Can $(\Bbb Z[x], +)$ be isomorphic to $(\Bbb Q, +)$ as groups?
My attempt $:$ We know that $(\Bbb Z[x], +)$ is isomorphic to $(\Bbb Q_{\gt 0}, \cdot)$ as groups. Now if there exists a group isomorphism between $(\Bbb Z[x], +)$ and $(\Bbb Q, +)$ then we have a group isomorphism $\varphi : (\Bbb Q, +) \longrightarrow (\Bbb Q_{\gt 0}, \cdot).$ But then there exists $a \in \Bbb Q$ such that $\varphi (a) = 2 \implies \varphi \left (\frac {a} {2} + \frac {a} {2} \right ) = 2 \implies \varphi \left (\frac {a} {2} \right )^2 = 2 \implies \varphi \left (\frac {a} {2} \right ) = \pm \sqrt {2} \notin \Bbb Q_{\gt 0},\ $ a contradiction. Hence we conclude that there does not exist any group isomorphism (in fact onto group homomorphism) between $(\Bbb Z[x], +)$ and $(\Bbb Q_{\gt 0}, \cdot).$
Am I right? Can anybody please verify my argument above? Thanks for your time.

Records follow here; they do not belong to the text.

/-- Hence **for every `d ∣ p − 1` there is EXACTLY ONE subfield of `ℚ(ζ_p)` of degree `d`**. -/
theorem existsUnique_intermediateField_finrank_eq_of_dvd (L : Type) [Field L] [NumberField L]
    [IsCyclotomicExtension {p} ℚ L] {d : ℕ} (hd : d ∣ p - 1) :
    ∃! C : IntermediateField ℚ L, Module.finrank ℚ C = d := by
  obtain ⟨C, -, hC⟩ := exists_intermediateField_finrank_eq_of_dvd p L hd
  exact ⟨C, hC, fun C' hC' => intermediateField_eq_of_finrank_eq p C' C (hC'.trans hC.symm)⟩

/-- Conversely the degree of any subfield of `ℚ(ζ_p)` divides `p − 1 = [ℚ(ζ_p) : ℚ]`. -/
theorem finrank_intermediateField_dvd_sub_one : Module.finrank ℚ F ∣ p - 1 := by
  have hL : Module.finrank ℚ L = p - 1 := by
    rw [IsCyclotomicExtension.finrank L (Polynomial.cyclotomic.irreducible_rat hp.out.pos),
      Nat.totient_prime hp.out]
  rw [← hL]
  exact Dvd.intro _ (Module.finrank_mul_finrank ℚ F L)

end Cyclotomic

/-! ### Every (G)-field inside `ℚ(ζ_p)` has degree divisible by the semistability defect -/

section Curve

variable (W : WeierstrassCurve ℚ) [W.IsElliptic] [W.IsGloballyMinimal] (p : ℕ) [hp : Fact p.Prime]
  {L : Type} [Field L] [NumberField L] [hcyc : IsCyclotomicExtension {p} ℚ L]
  (F : IntermediateField ℚ L)

include hcyc in
/-- **Every (G)-field inside `ℚ(ζ_p)` has degree divisible by `e_E(p)`** (any prime `p`, no
hypothesis on `j`: gen 4's `semistabilityIndex_dvd_ramificationIdx_of_hasGoodReductionAt` is
valid at every `p`). -/
theorem semistabilityIndex_dvd_finrank_of_forall_hasGoodReductionAt
    (hF : ∀ w : HeightOneSpectrum (𝓞 F), (p : 𝓞 F) ∈ w.asIdeal →
      (W.baseChange F).HasGoodReductionAt w) :
    semistabilityIndex W p ∣ Module.finrank ℚ F := by
  haveI : NumberField F := NumberField.of_module_finite ℚ F
  obtain ⟨w, hw⟩ := exists_heightOneSpectrum_natCast_mem F p
  haveI := liesOver_span_of_natCast_mem p F w hw
  rw [← ramificationIdx_eq_finrank_of_intermediateField_cyclotomic p F w]
  exact semistabilityIndex_dvd_ramificationIdx_of_hasGoodReductionAt W p F w hw (hF w hw)

include hcyc in
/-- In particular a (G)-field inside `ℚ(ζ_p)` has degree `≥ e_E(p)`. -/
theorem semistabilityIndex_le_finrank_of_forall_hasGoodReductionAt
    (hF : ∀ w : HeightOneSpectrum (𝓞 F), (p : 𝓞 F) ∈ w.asIdeal →
      (W.baseChange F).HasGoodReductionAt w) :
    semistabilityIndex W p ≤ Module.finrank ℚ F := by
  haveI : NumberField F := NumberField.of_module_finite ℚ F
  exact Nat.le_of_dvd Module.finrank_pos
    (semistabilityIndex_dvd_finrank_of_forall_hasGoodReductionAt W p F hF)

end Curve

end Summit.BirchSwinnertonDyer.Rank1Residual.Additive

end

That's correct, but uses much more than it's needed.
For every $a\in\mathbb{Q}$, there exists $b\in\mathbb{Q}$ such that $a=2b$.
On the other hand, there is no $p(x)\in\mathbb{Z}[x]$ such that $2p(x)=1$.
This is essentially the same argument, but doesn't use the knowledge about $\mathbb{Z}[x]$ being isomorphic to $\mathbb{Q}>0$ which is not relevant.
Any abelian group that's not divisible cannot be isomorphic to $\mathbb{Q}$.